-- Opening Marker --

import Mathlib
import Summits.Ventures.PercRepro2.RowC1AvoidSigns

/-!
# The `b`-avoiding union anticorrelation: the bounds (S3) / (S6) and (S3) ⟹ (E1′)
(blind cell PercRepro2, p2 g29; proofs/P2-G29-E1.md §1 (g), §4)

With `Q = {a₁ ↮ a₂}`, `U = C₁ ∪ C₂`, `U′ = K ∪ K₁` (`o` joined to a root avoiding `b`) and
`o ∈ K₁` = `avoidConnEvent ends b a₁ o`:

  **(S3)**  `−Cov_μ(1[b ∈ U], 1[o ∈ U′]) ≤ μ(b ∈ C₁) · μ(o ∈ K₁)`,   **(S6)**  the same with `½ μ(b ∈ C₁) μ(o ∈ K₁)`,

cleared by `P(Q)²` (`S3Cov`, `S6Cov`; the `b`-avoiding union anticorrelation can be positive — the
`b`-avoiding (U-PA) is false — and these bound it).  `s3_of_s6` is `S6Cov ⟹ S3Cov` and
**`e1avoid_of_s3`** is `S3Cov ⟹ E1Avoid` (for `a₂ ≠ b`): split `{b ∈ U}` into `{b ∈ C₂} ⊔ {b ∈ C₁}`
and `{o ∈ U′}` into `{o ∈ K} ⊔ {o ∈ K₁}` on `Q`, and use the mirror repulsion `bL_avoidK_repel`
(`P(Q, b ∈ C₁, o ∈ K) P(Q) ≤ P(Q, b ∈ C₁) P(Q, o ∈ K)`) on the one cross term; then
`e1avoid_iff_cov`.  So (S6) ⟹ (S3) ⟹ (E1′) ⟹ (E1) ⟹ row 2′C1 in the kernel.  (S3) and (S6) are
CONJECTURES of the cell (descents n = 6–8: 224,304 and 126,168 restarts, 0 exact negatives; (S3) is
not 2-copy typed-positive at n = 6 — 24 negative coefficients — so they are of the TRI-COV class).
-/

namespace Summit.Ventures.PercRepro2

namespace RowC1

section Union

variable {V : Type*} {E : Type*} [Fintype E] [DecidableEq E] [Fintype V] [DecidableEq V]
  {R : Type*} [CommRing R] [LinearOrder R] [IsStrictOrderedRing R]

/-- **(S3)**, cleared by `P(Q)²`: `P(Q, b ∈ U) · P(Q, o ∈ U′) ≤ P(Q) · P(Q, b ∈ U, o ∈ U′) +
P(Q, b ∈ C₁) · P(Q, o ∈ K₁)`.  A CONJECTURE (p2 g29). -/
def S3Cov (p : E → R) (ends : E → Sym2 V) (a₁ a₂ o b : V) : Prop :=
  prob p ((connEvent ends a₁ b ∪ connEvent ends a₂ b) ∩ (connEvent ends a₁ a₂)ᶜ) *
      prob p ((avoidConnEvent ends b a₁ o ∪ avoidConnEvent ends b a₂ o) ∩
        (connEvent ends a₁ a₂)ᶜ) ≤
    prob p (connEvent ends a₁ a₂)ᶜ *
        prob p ((connEvent ends a₁ b ∪ connEvent ends a₂ b) ∩
          (avoidConnEvent ends b a₁ o ∪ avoidConnEvent ends b a₂ o) ∩ (connEvent ends a₁ a₂)ᶜ) +
      prob p (connEvent ends a₁ b ∩ (connEvent ends a₁ a₂)ᶜ) *
        prob p (avoidConnEvent ends b a₁ o ∩ (connEvent ends a₁ a₂)ᶜ)

/-- **(S6)**, cleared by `2 P(Q)²`: `2 P(Q, b ∈ U) · P(Q, o ∈ U′) ≤ 2 P(Q) · P(Q, b ∈ U, o ∈ U′) +
P(Q, b ∈ C₁) · P(Q, o ∈ K₁)`.  A CONJECTURE (p2 g29). -/
def S6Cov (p : E → R) (ends : E → Sym2 V) (a₁ a₂ o b : V) : Prop :=
  2 * (prob p ((connEvent ends a₁ b ∪ connEvent ends a₂ b) ∩ (connEvent ends a₁ a₂)ᶜ) *
      prob p ((avoidConnEvent ends b a₁ o ∪ avoidConnEvent ends b a₂ o) ∩
        (connEvent ends a₁ a₂)ᶜ)) ≤
    2 * (prob p (connEvent ends a₁ a₂)ᶜ *
        prob p ((connEvent ends a₁ b ∪ connEvent ends a₂ b) ∩
          (avoidConnEvent ends b a₁ o ∪ avoidConnEvent ends b a₂ o) ∩ (connEvent ends a₁ a₂)ᶜ)) +
      prob p (connEvent ends a₁ b ∩ (connEvent ends a₁ a₂)ᶜ) *
        prob p (avoidConnEvent ends b a₁ o ∩ (connEvent ends a₁ a₂)ᶜ)

omit [Fintype V] [DecidableEq V] in
/-- `(S6) ⟹ (S3)`. -/
theorem s3_of_s6 (p : E → R) (hp : IsProbVec p) (ends : E → Sym2 V) (a₁ a₂ o b : V)
    (h : S6Cov p ends a₁ a₂ o b) : S3Cov p ends a₁ a₂ o b := by
  unfold S6Cov at h
  unfold S3Cov
  have h0 : 0 ≤ prob p (connEvent ends a₁ b ∩ (connEvent ends a₁ a₂)ᶜ) *
      prob p (avoidConnEvent ends b a₁ o ∩ (connEvent ends a₁ a₂)ᶜ) :=
    mul_nonneg (prob_nonneg hp _) (prob_nonneg hp _)
  linarith

omit [Fintype E] [DecidableEq E] [Fintype V] [DecidableEq V] in
/-- On `Q`, `{b ∈ C₁}` and `{b ∈ C₂}` are disjoint. -/
lemma disjoint_bL_bH (ends : E → Sym2 V) (a₁ a₂ b : V) (A : Set (Config E)) :
    Disjoint (connEvent ends a₁ b ∩ A ∩ (connEvent ends a₁ a₂)ᶜ)
      (connEvent ends a₂ b ∩ A ∩ (connEvent ends a₁ a₂)ᶜ) := by
  rw [Set.disjoint_left]
  rintro ω ⟨⟨h1, -⟩, hQ⟩ ⟨⟨h2, -⟩, -⟩
  exact hQ (conn_trans h1 (conn_symm h2))

omit [Fintype E] [DecidableEq E] [Fintype V] [DecidableEq V] in
/-- On `Q`, `{o ∈ K₁}` and `{o ∈ K}` are disjoint. -/
lemma disjoint_oK1_oK (ends : E → Sym2 V) (a₁ a₂ o b : V) (A : Set (Config E)) :
    Disjoint (A ∩ avoidConnEvent ends b a₁ o ∩ (connEvent ends a₁ a₂)ᶜ)
      (A ∩ avoidConnEvent ends b a₂ o ∩ (connEvent ends a₁ a₂)ᶜ) := by
  rw [Set.disjoint_left]
  rintro ω ⟨⟨-, h1⟩, hQ⟩ ⟨⟨-, h2⟩, -⟩
  exact hQ (conn_trans (conn_of_avoidConn h1) (conn_symm (conn_of_avoidConn h2)))

omit [Fintype V] [DecidableEq V] [LinearOrder R] [IsStrictOrderedRing R] in
/-- `P(Q, b ∈ U, A) = P(Q, b ∈ C₁, A) + P(Q, b ∈ C₂, A)`. -/
lemma prob_bU_split (p : E → R) (ends : E → Sym2 V) (a₁ a₂ b : V) (A : Set (Config E)) :
    prob p ((connEvent ends a₁ b ∪ connEvent ends a₂ b) ∩ A ∩ (connEvent ends a₁ a₂)ᶜ) =
      prob p (connEvent ends a₁ b ∩ A ∩ (connEvent ends a₁ a₂)ᶜ) +
        prob p (connEvent ends a₂ b ∩ A ∩ (connEvent ends a₁ a₂)ᶜ) := by
  rw [Set.union_inter_distrib_right, Set.union_inter_distrib_right]
  exact prob_union_of_disjoint p (disjoint_bL_bH ends a₁ a₂ b A)

omit [Fintype V] [DecidableEq V] [LinearOrder R] [IsStrictOrderedRing R] in
/-- `P(A, o ∈ U′, Q) = P(A, o ∈ K₁, Q) + P(A, o ∈ K, Q)`. -/
lemma prob_oU'_split (p : E → R) (ends : E → Sym2 V) (a₁ a₂ o b : V) (A : Set (Config E)) :
    prob p (A ∩ (avoidConnEvent ends b a₁ o ∪ avoidConnEvent ends b a₂ o) ∩
        (connEvent ends a₁ a₂)ᶜ) =
      prob p (A ∩ avoidConnEvent ends b a₁ o ∩ (connEvent ends a₁ a₂)ᶜ) +
        prob p (A ∩ avoidConnEvent ends b a₂ o ∩ (connEvent ends a₁ a₂)ᶜ) := by
  rw [Set.inter_union_distrib_left, Set.union_inter_distrib_right]
  exact prob_union_of_disjoint p (disjoint_oK1_oK ends a₁ a₂ o b A)

/-- **(S3) ⟹ (E1′)** for `a₂ ≠ b`: the bound on the union anticorrelation gives the sharpening
(E1′) through the mirror repulsion `bL_avoidK_repel`. -/
theorem e1avoid_of_s3 (p : E → R) (hp : IsProbVec p) (ends : E → Sym2 V) (a₁ a₂ o b : V)
    (hne : a₂ ≠ b) (h : S3Cov p ends a₁ a₂ o b) : E1Avoid p ends a₁ a₂ o b := by
  rw [e1avoid_iff_cov]
  unfold S3Cov at h
  -- names
  set Q := (connEvent ends a₁ a₂)ᶜ with hQ
  set BL := connEvent ends a₁ b with hBL
  set BH := connEvent ends a₂ b with hBH
  set OK₁ := avoidConnEvent ends b a₁ o with hOK₁
  set OK := avoidConnEvent ends b a₂ o with hOK
  -- the splits
  have s1 := prob_bU_split p ends a₁ a₂ b Set.univ
  simp only [Set.inter_univ] at s1
  have s2 := prob_oU'_split p ends a₁ a₂ o b Set.univ
  simp only [Set.univ_inter] at s2
  have s3 := prob_bU_split p ends a₁ a₂ b (OK₁ ∪ OK)
  have s4 := prob_oU'_split p ends a₁ a₂ o b BL
  have s5 := prob_oU'_split p ends a₁ a₂ o b BH
  rw [s1, s2, s3, s4, s5] at h
  -- the mirror repulsion on the cross term `b ∈ C₁, o ∈ K`
  have hrep := bL_avoidK_repel p hp ends a₁ a₂ o b hne
  -- the nonnegativity we need
  have h0 : 0 ≤ prob p Q := prob_nonneg hp _
  nlinarith [h, hrep, h0]

end Union

end RowC1

end Summit.Ventures.PercRepro2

-- Closing Marker --

> **WHAT THE TASK REQUIRES**
Transcribe exactly, and only, the lines from the one holding "have hrep := bL_avoidK_repel" through the final line of the listing.

> **REPLY TO THE EXERCISE**
  have hrep := bL_avoidK_repel p hp ends a₁ a₂ o b hne
  -- the nonnegativity we need
  have h0 : 0 ≤ prob p Q := prob_nonneg hp _
  nlinarith [h, hrep, h0]

end Union

end RowC1

end Summit.Ventures.PercRepro2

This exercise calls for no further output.